Extract the lines from the first line of the records below through the line containing "import Literature.RepresentationTheory.Semisimple.BrauerNesbitt", inclusive, and reproduce them exactly as written.

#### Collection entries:
•••••

import Mathlib
import Literature.NumberTheory.GaloisRepresentations.AbsGaloisOuterConj
import Literature.NumberTheory.GaloisRepresentations.SatakeFamilyOfFramedGaloisRep
import Literature.NumberTheory.GaloisRepresentations.HeckeCharacterGaloisAvatarProofs
import Literature.NumberTheory.GaloisRepresentations.HeckeCharacterOfRayClass
import Literature.NumberTheory.GaloisRepresentations.FramedRepTwist
import Literature.NumberTheory.GaloisRepresentations.TwistedSumAssembly
import Literature.NumberTheory.GaloisRepresentations.GaloisRepFrobeniusProofs
import Literature.NumberTheory.Automorphic.SelfdualGL3AdjointLiftProofs
import Literature.NumberTheory.Automorphic.AutomorphicRepsGLSatakeFlathProofs
import Literature.NumberTheory.Automorphic.ChebotarevArtinRepHolds
import Literature.RepresentationTheory.Semisimple.BrauerNesbitt
import Summits.Langlands.Langlands.Theorems.TwistUnpackaging.Negative.TwistSeparationOrder

/-!
# Assembly of the crux conclusion from a matching `τ`-halving — stub `stub_assembly` of line
kummer-chebotarev-separating-twists (crux TwistUnpackaging, stmt-Langlands-10903)

Let `F/F₀` be a quadratic extension of number fields with non-trivial automorphism `τ`, `t ∈ Γ_{F₀}`
a lift of `τ` (`absGaloisQuot F₀ F t = τ`, so `θ := absGaloisOuterConj F₀ F t` is "conjugation by
`τ`" on `Γ_F`), `π` a cuspidal automorphic representation of `GL_n(𝔸_F)`, `ι : ℚ̄_ℓ ≃ ℂ`, and `G`
a cofinite `τ`-stable set of finite places of `F` at which `π` has the Satake parameter `αf w`.
Write `S_w` for the roots of the predicted polynomial `arithFrobPolyOfSatake ι q_w n (αf w)`.
Suppose `A : Γ_F → GL_{2n}(ℚ̄_ℓ)` is semisimple, unramified on `G` with Frobenius roots
`S_w + S_{τ w}`, and `ρ : Γ_F → GL_n(ℚ̄_ℓ)` is a semisimple `τ`-halving of `A`
(`charpoly A(g) = charpoly ρ(g) · charpoly ρ(θ g)`) whose Frobenius roots are `S_w` at every split
place `w ∈ G` (`τ w ≠ w`).  Then for almost every `w` and every Satake parameter `α` of `π` at `w`,
`ρ` is unramified at `w` with Frobenius characteristic polynomial `arithFrobPolyOfSatake ι q_w n α`
(`stub_assembly`, the conclusion of the crux `TwistUnpackaging`).

Proof.
1. *Unramifiedness of the summand.*  By the Brauer–Nesbitt theorem
   (`Literature.RepresentationTheory.Semisimple.Representation.nonempty_equiv_of_charpoly_eq`) the
   semisimple representations `A` and `ρ ⊕ ρ^θ` with the same characteristic polynomials are
   equivalent, so an element killed by `A` (an element of an inertia group above `w ∈ G`) is killed
   by `ρ` (`FramedRep.apply_eq_one_of_charpoly_eq_mul`).
2. *Split places.*  `charpoly ρ(σ)` and the predicted polynomial are monic with the same roots over
   the algebraically closed field `ℚ̄_ℓ`, hence equal (`eq_of_monic_of_roots_eq`).
3. *Inert places* (`τ w = w`).  For an arithmetic Frobenius `σ` at `𝔓 ∣ w`, `θ σ` is an arithmetic
   Frobenius at `τ ⋆ 𝔓 ∣ τ w = w` (`isArithFrobAt_absGaloisOuterConj_iff`,
   `outerConjIdeal_mem_primesAbove`); `ρ` being unramified at `w`, `charpoly ρ(θ σ) = charpoly ρ(σ)`
   (`GaloisRep.IsUnramifiedAt.hasFrobCharpolyAt_charpoly`), so `roots ρ(σ) + roots ρ(σ) = S_w + S_w`
   and `roots ρ(σ) = S_w` (halving of multisets).
4. Cofiniteness of `G` and uniqueness of Satake parameters
   (`AutomorphicRepData.hasSatakeParamAt_unique_holds`).

References: Serre, *Abelian ℓ-adic representations* (1968), Ch. I §2; Bourbaki, *Algèbre* VIII
§ 20 n° 6 (Brauer–Nesbitt); Harris–Taylor (2001), proof of Thm. VII.1.9 (the descent pattern).
-/

set_option linter.dupNamespace false -- project-wide option (lakefile weak.linter.dupNamespace); `Summit.Langlands.Langlands` is the mandated namespace

open Literature.NumberTheory.GaloisRepresentations Literature.NumberTheory.Automorphic
open IsDedekindDomain NumberField Filter Polynomial

namespace Summit.Langlands.Langlands.Theorems.TwistUnpackaging.KummerChebotarev

/-! ### General lemmas -/

/-- Halving of multisets: `X + X = S + S` forces `X = S` (compare multiplicities). [folklore] -/
theorem multiset_eq_of_add_self_eq {β : Type*} {X S : Multiset β} (h : X + X = S + S) : X = S := by
  classical
  ext a
  have := congrArg (Multiset.count a) h
  simp only [Multiset.count_add] at this
  omega

/-- Over an algebraically closed field, two monic polynomials with the same roots (with
multiplicity) are equal: both are the product of `X - r` over their roots
(Mathlib `Polynomial.prod_multiset_X_sub_C_of_monic_of_roots_card_eq`,
`IsAlgClosed.card_roots_eq_natDegree`). [folklore] -/
theorem eq_of_monic_of_roots_eq {k : Type*} [Field k] [IsAlgClosed k] {p q : k[X]} (hp : p.Monic)
    (hq : q.Monic) (h : p.roots = q.roots) : p = q :=
  calc p = (p.roots.map fun a ↦ X - C a).prod :=
        (prod_multiset_X_sub_C_of_monic_of_roots_card_eq hp IsAlgClosed.card_roots_eq_natDegree).symm
    _ = (q.roots.map fun a ↦ X - C a).prod := by rw [h]
    _ = q := prod_multiset_X_sub_C_of_monic_of_roots_card_eq hq IsAlgClosed.card_roots_eq_natDegree

/-- The predicted Frobenius polynomial `arithFrobPolyOfSatake ι q m α` is monic (a product of
monic linear factors). [folklore] -/
theorem monic_arithFrobPolyOfSatake {ℓ : ℕ} [Fact ℓ.Prime] (ι : PadicAlgCl ℓ ≃+* ℂ) (q m : ℕ)
    (α : Multiset ℂ) : (arithFrobPolyOfSatake ι q m α).Monic := by
  unfold arithFrobPolyOfSatake
  exact monic_multiset_prod_of_monic _ _ fun a _ ↦ monic_X_sub_C _

/-- **A semisimple summand of a semisimple representation is killed by what kills the sum.**
If `A`, `ρ₁`, `ρ₂` are framed representations of a group `G` over a field `k` with semisimple
underlying representations and `charpoly A(g) = charpoly ρ₁(g) · charpoly ρ₂(g)` for all `g`, then
`A(g) = 1` implies `ρ₁(g) = 1`: by the Brauer–Nesbitt theorem
(`Literature.RepresentationTheory.Semisimple.Representation.nonempty_equiv_of_charpoly_eq`, Bourbaki,
*Algèbre* VIII § 20 n° 6, Cor. 1) `A ≅ ρ₁ ⊕ ρ₂` (`Representation.prod`, semisimple by
`Representation.isSemisimpleRepresentation_prod`, characteristic polynomials by
`LinearMap.charpoly_prodMap`), and an equivalence carries `A(g) = 1` to `ρ₁(g) ⊕ ρ₂(g) = 1`.
[folklore] -/
theorem FramedRep.apply_eq_one_of_charpoly_eq_mul {G : Type*} [Group G] [TopologicalSpace G]
    {k : Type*} [Field k] [TopologicalSpace k] {N n₁ n₂ : ℕ} (A : FramedRep G k N)
    (ρ₁ : FramedRep G k n₁) (ρ₂ : FramedRep G k n₂)
    (hA : A.toRepresentation.IsSemisimpleRepresentation)
    (h₁ : ρ₁.toRepresentation.IsSemisimpleRepresentation)
    (h₂ : ρ₂.toRepresentation.IsSemisimpleRepresentation)
    (h : ∀ g : G, FramedRep.charpoly A g = FramedRep.charpoly ρ₁ g * FramedRep.charpoly ρ₂ g)
    {g : G} (hg : A g = 1) : ρ₁ g = 1 := by
  haveI := hA; haveI := h₁; haveI := h₂
  have hchar : ∀ x : G, (A.toRepresentation x).charpoly =
      ((ρ₁.toRepresentation.prod ρ₂.toRepresentation) x).charpoly := by
    intro x
    change _ = ((ρ₁.toRepresentation x).prodMap (ρ₂.toRepresentation x)).charpoly
    rw [LinearMap.charpoly_prodMap, ← FramedRep.charpoly_eq_charpoly_toRepresentation,
      ← FramedRep.charpoly_eq_charpoly_toRepresentation,
      ← FramedRep.charpoly_eq_charpoly_toRepresentation]
    exact h x
  obtain ⟨e⟩ :=
    Literature.RepresentationTheory.Semisimple.Representation.nonempty_equiv_of_charpoly_eq
      A.toRepresentation (ρ₁.toRepresentation.prod ρ₂.toRepresentation) hchar
  have hAg : A.toRepresentation g = LinearMap.id := by
    rw [FramedRep.toRepresentation_apply_eq_toLin', hg, Units.val_one, Matrix.toLin'_one]
  have hprod : (ρ₁.toRepresentation.prod ρ₂.toRepresentation) g = LinearMap.id := by
    rw [← Representation.Equiv.conj_apply_self g e, hAg, LinearEquiv.conj_id]
  have hρ : ρ₁.toRepresentation g = LinearMap.id := by
    refine LinearMap.ext fun v ↦ ?_
    have := congr($hprod (v, 0))
    exact congrArg Prod.fst this
  have h2 : Matrix.toLin' ((ρ₁ g : GL (Fin n₁) k) : Matrix (Fin n₁) (Fin n₁) k) =
      Matrix.toLin' 1 := by
    rw [Matrix.toLin'_one, ← FramedRep.toRepresentation_apply_eq_toLin']
    exact hρ
  exact Units.ext (Matrix.toLin'.injective h2)

/-- **At an unramified place all arithmetic Frobenii have the same characteristic polynomial**
(framed form of the accepted `GaloisRep.IsUnramifiedAt.hasFrobCharpolyAt_charpoly`, through
`isUnramifiedAt_toGaloisRep_iff` / `hasFrobCharpolyAt_toGaloisRep_iff`): if `ρ : Γ_K → GL_n(A)` is
unramified at `v` and `σ`, `σ'` are arithmetic Frobenii at primes `𝔓, 𝔓' ∣ v`, then
`charpoly ρ(σ') = charpoly ρ(σ)`.  Serre, *Abelian ℓ-adic representations* (1968), Ch. I §2.1.
[folklore] -/
theorem FramedGaloisRep.IsUnramifiedAt.charpoly_eq {K : Type} [Field K] [NumberField K]
    {A : Type*} [CommRing A] [TopologicalSpace A] [IsTopologicalRing A] {n : ℕ}
    {v : HeightOneSpectrum (𝓞 K)} {ρ : FramedGaloisRep K A n} (h : ρ.IsUnramifiedAt v)
    {𝔓 𝔓' : Ideal (absIntegers (𝓞 K) K)} (h𝔓 : 𝔓 ∈ v.primesAbove) (h𝔓' : 𝔓' ∈ v.primesAbove)
    {σ σ' : Field.absoluteGaloisGroup K} (hσ : IsArithFrobAt (𝓞 K) σ 𝔓)
    (hσ' : IsArithFrobAt (𝓞 K) σ' 𝔓') :
    FramedRep.charpoly ρ σ' = FramedRep.charpoly ρ σ := by
  have hQ : ρ.HasFrobCharpolyAt v (ρ.toGaloisRep σ).charpoly :=
    (FramedGaloisRep.hasFrobCharpolyAt_toGaloisRep_iff v _ ρ).mp
      (((FramedGaloisRep.isUnramifiedAt_toGaloisRep_iff v ρ).mpr h).hasFrobCharpolyAt_charpoly
        h𝔓 hσ)
  rw [hQ 𝔓 h𝔓 σ hσ, hQ 𝔓' h𝔓' σ' hσ']

/-! ### The stub -/

/-- **Stub F — assembly of the crux conclusion from a matching `τ`-halving.**  `G` a cofinite
`τ`-stable set of places at which `π` has the Satake parameter `αf w` and `A` (unramified at `w`) has
Frobenius roots `S_w + S_{τw}` (`S_w` = roots of `arithFrobPolyOfSatake ι q_w n (αf w)`); `ρ` a
semisimple `τ`-halving of the semisimple `A` whose Frobenius roots are `S_w` at every SPLIT place of
`G` (`τ • w ≠ w`).  Then `ρ` is unramified with `HasFrobCharpolyAt w (arithFrobPolyOfSatake ι q_w n α)`
for almost every `w` and every Satake parameter `α` of `π` at `w`.  Proof: `ρ ⊕ ρ^θ ≅ A`
(Brauer–Nesbitt) so `ρ(I_w) = 1` where `A(I_w) = 1` (`FramedRep.apply_eq_one_of_charpoly_eq_mul`);
at split `w` the monic degree-`n` `charpoly ρ σ` with the roots of the (monic, split) predicted
polynomial equals it (`eq_of_monic_of_roots_eq`); at inert `w` (`τ • w = w`) `θ σ` is again a
Frobenius above `w` (`isArithFrobAt_absGaloisOuterConj_iff`, `outerConjIdeal_mem_primesAbove`), `ρ`
is unramified there, so `roots ρ σ + roots ρ σ = S_w + S_w` (`FramedGaloisRep.IsUnramifiedAt.charpoly_eq`,
`Polynomial.roots_mul`) and `multiset_eq_of_add_self_eq`; finally cofiniteness of `G` and uniqueness
of Satake parameters (`AutomorphicRepData.hasSatakeParamAt_unique_holds`). [folklore] -/
theorem stub_assembly :
    ∀ (F₀ F : Type) [Field F₀] [NumberField F₀] [Field F] [NumberField F] [Algebra F₀ F]
      [IsGalois F₀ F] (τ : F ≃ₐ[F₀] F), Module.finrank F₀ F = 2 → τ ≠ 1 →
    ∀ (t : Field.absoluteGaloisGroup F₀), absGaloisQuot F₀ F t = τ →
    ∀ (n : ℕ) (hcpt : isCompact_glFiniteIntegralLevel n F) (π : CuspidalAutomorphicRepData n F hcpt)
      (ℓ : ℕ) [Fact ℓ.Prime] (ι : PadicAlgCl ℓ ≃+* ℂ)
      (αf : HeightOneSpectrum (𝓞 F) → Multiset ℂ) (G : Set (HeightOneSpectrum (𝓞 F)))
      (A : FramedGaloisRep F (PadicAlgCl ℓ) (2 * n)) (ρ : FramedGaloisRep F (PadicAlgCl ℓ) n),
      (∀ᶠ w in Filter.cofinite, w ∈ G) →
      (∀ w ∈ G, τ • w ∈ G ∧ π.1.HasSatakeParamAt w (αf w)) →
      (∀ w ∈ G, A.IsUnramifiedAt w ∧
        ∀ 𝔓 ∈ w.primesAbove, ∀ σ : Field.absoluteGaloisGroup F, IsArithFrobAt (𝓞 F) σ 𝔓 →
          (FramedRep.charpoly A σ).roots =
            (arithFrobPolyOfSatake ι w.residueCard n (αf w)).roots +
            (arithFrobPolyOfSatake ι (τ • w).residueCard n (αf (τ • w))).roots) →
      A.toGaloisRep.IsSemisimple → ρ.toGaloisRep.IsSemisimple →
      (∀ g : Field.absoluteGaloisGroup F, FramedRep.charpoly A g =
          FramedRep.charpoly ρ g * FramedRep.charpoly ρ (absGaloisOuterConj F₀ F t g)) →
      (∀ w ∈ G, τ • w ≠ w → ∀ 𝔓 ∈ w.primesAbove, ∀ σ : Field.absoluteGaloisGroup F,
          IsArithFrobAt (𝓞 F) σ 𝔓 →
          (FramedRep.charpoly ρ σ).roots = (arithFrobPolyOfSatake ι w.residueCard n (αf w)).roots) →
    ∀ᶠ w in Filter.cofinite, ∀ α : Multiset ℂ, π.1.HasSatakeParamAt w α →
      ρ.IsUnramifiedAt w ∧ ρ.HasFrobCharpolyAt w (arithFrobPolyOfSatake ι w.residueCard n α) := by
  intro F₀ F _ _ _ _ _ _ τ _hdeg _hτ t ht n hcpt π ℓ _ ι αf G A ρ hG hGτ hA hAss hρss hsplit hmatch
  -- (1) `ρ` is unramified on `G`: `A ≅ ρ ⊕ ρ^θ` (Brauer–Nesbitt) and `A` kills the inertia groups.
  have hθss : (ρ.outerConj t).toGaloisRep.IsSemisimple :=
    (FramedGaloisRep.isSemisimple_outerConj_iff t ρ).2 hρss
  have hsplit' : ∀ g : Field.absoluteGaloisGroup F, FramedRep.charpoly A g =
      FramedRep.charpoly ρ g * FramedRep.charpoly (ρ.outerConj t) g := fun g ↦ by
    rw [FramedGaloisRep.charpoly_outerConj]
    exact hsplit g
  have hunr : ∀ w ∈ G, ρ.IsUnramifiedAt w := by
    intro w hw 𝔓 h𝔓 σ hσ
    exact FramedRep.apply_eq_one_of_charpoly_eq_mul A ρ (ρ.outerConj t) hAss hρss hθss hsplit'
      ((hA w hw).1 𝔓 h𝔓 σ hσ)
  -- (2)+(3) the Frobenius roots of `ρ` at every place of `G` (split: hypothesis; inert: halving).
  have hroots : ∀ w ∈ G, ∀ 𝔓 ∈ w.primesAbove, ∀ σ : Field.absoluteGaloisGroup F,
      IsArithFrobAt (𝓞 F) σ 𝔓 →
      (FramedRep.charpoly ρ σ).roots = (arithFrobPolyOfSatake ι w.residueCard n (αf w)).roots := by
    intro w hw 𝔓 h𝔓 σ hσ
    by_cases hτw : τ • w = w
    · have h𝔓' : outerConjIdeal t 𝔓 ∈ w.primesAbove := by
        have hmem := outerConjIdeal_mem_primesAbove h𝔓 t
        rwa [ht, hτw] at hmem
      have hσ' : IsArithFrobAt (𝓞 F) (absGaloisOuterConj F₀ F t σ) (outerConjIdeal t 𝔓) :=
        (isArithFrobAt_absGaloisOuterConj_iff h𝔓 t σ).2 hσ
      have hc : FramedRep.charpoly ρ (absGaloisOuterConj F₀ F t σ) = FramedRep.charpoly ρ σ :=
        FramedGaloisRep.IsUnramifiedAt.charpoly_eq (hunr w hw) h𝔓 h𝔓' hσ hσ'
      have hAσ := (hA w hw).2 𝔓 h𝔓 σ hσ
      have hne : FramedRep.charpoly ρ σ * FramedRep.charpoly ρ σ ≠ 0 :=
        mul_ne_zero (Matrix.charpoly_monic _).ne_zero (Matrix.charpoly_monic _).ne_zero
      rw [hτw, hsplit σ, hc, roots_mul hne] at hAσ
      exact multiset_eq_of_add_self_eq hAσ
    · exact hmatch w hw hτw 𝔓 h𝔓 σ hσ
  -- (4) cofiniteness of `G` and uniqueness of Satake parameters.
  filter_upwards [hG] with w hw α hα
  obtain rfl : α = αf w := π.1.hasSatakeParamAt_unique_holds hα (hGτ w hw).2
  refine ⟨hunr w hw, ?_⟩
  intro 𝔓 h𝔓 σ hσ
  exact eq_of_monic_of_roots_eq (Matrix.charpoly_monic _) (monic_arithFrobPolyOfSatake ι _ n _)
    (hroots w hw 𝔓 h𝔓 σ hσ)

end Summit.Langlands.Langlands.Theorems.TwistUnpackaging.KummerChebotarev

•••••

#### Expected answer:
import Mathlib
import Literature.NumberTheory.GaloisRepresentations.AbsGaloisOuterConj
import Literature.NumberTheory.GaloisRepresentations.SatakeFamilyOfFramedGaloisRep
import Literature.NumberTheory.GaloisRepresentations.HeckeCharacterGaloisAvatarProofs
import Literature.NumberTheory.GaloisRepresentations.HeckeCharacterOfRayClass
import Literature.NumberTheory.GaloisRepresentations.FramedRepTwist
import Literature.NumberTheory.GaloisRepresentations.TwistedSumAssembly
import Literature.NumberTheory.GaloisRepresentations.GaloisRepFrobeniusProofs
import Literature.NumberTheory.Automorphic.SelfdualGL3AdjointLiftProofs
import Literature.NumberTheory.Automorphic.AutomorphicRepsGLSatakeFlathProofs
import Literature.NumberTheory.Automorphic.ChebotarevArtinRepHolds
import Literature.RepresentationTheory.Semisimple.BrauerNesbitt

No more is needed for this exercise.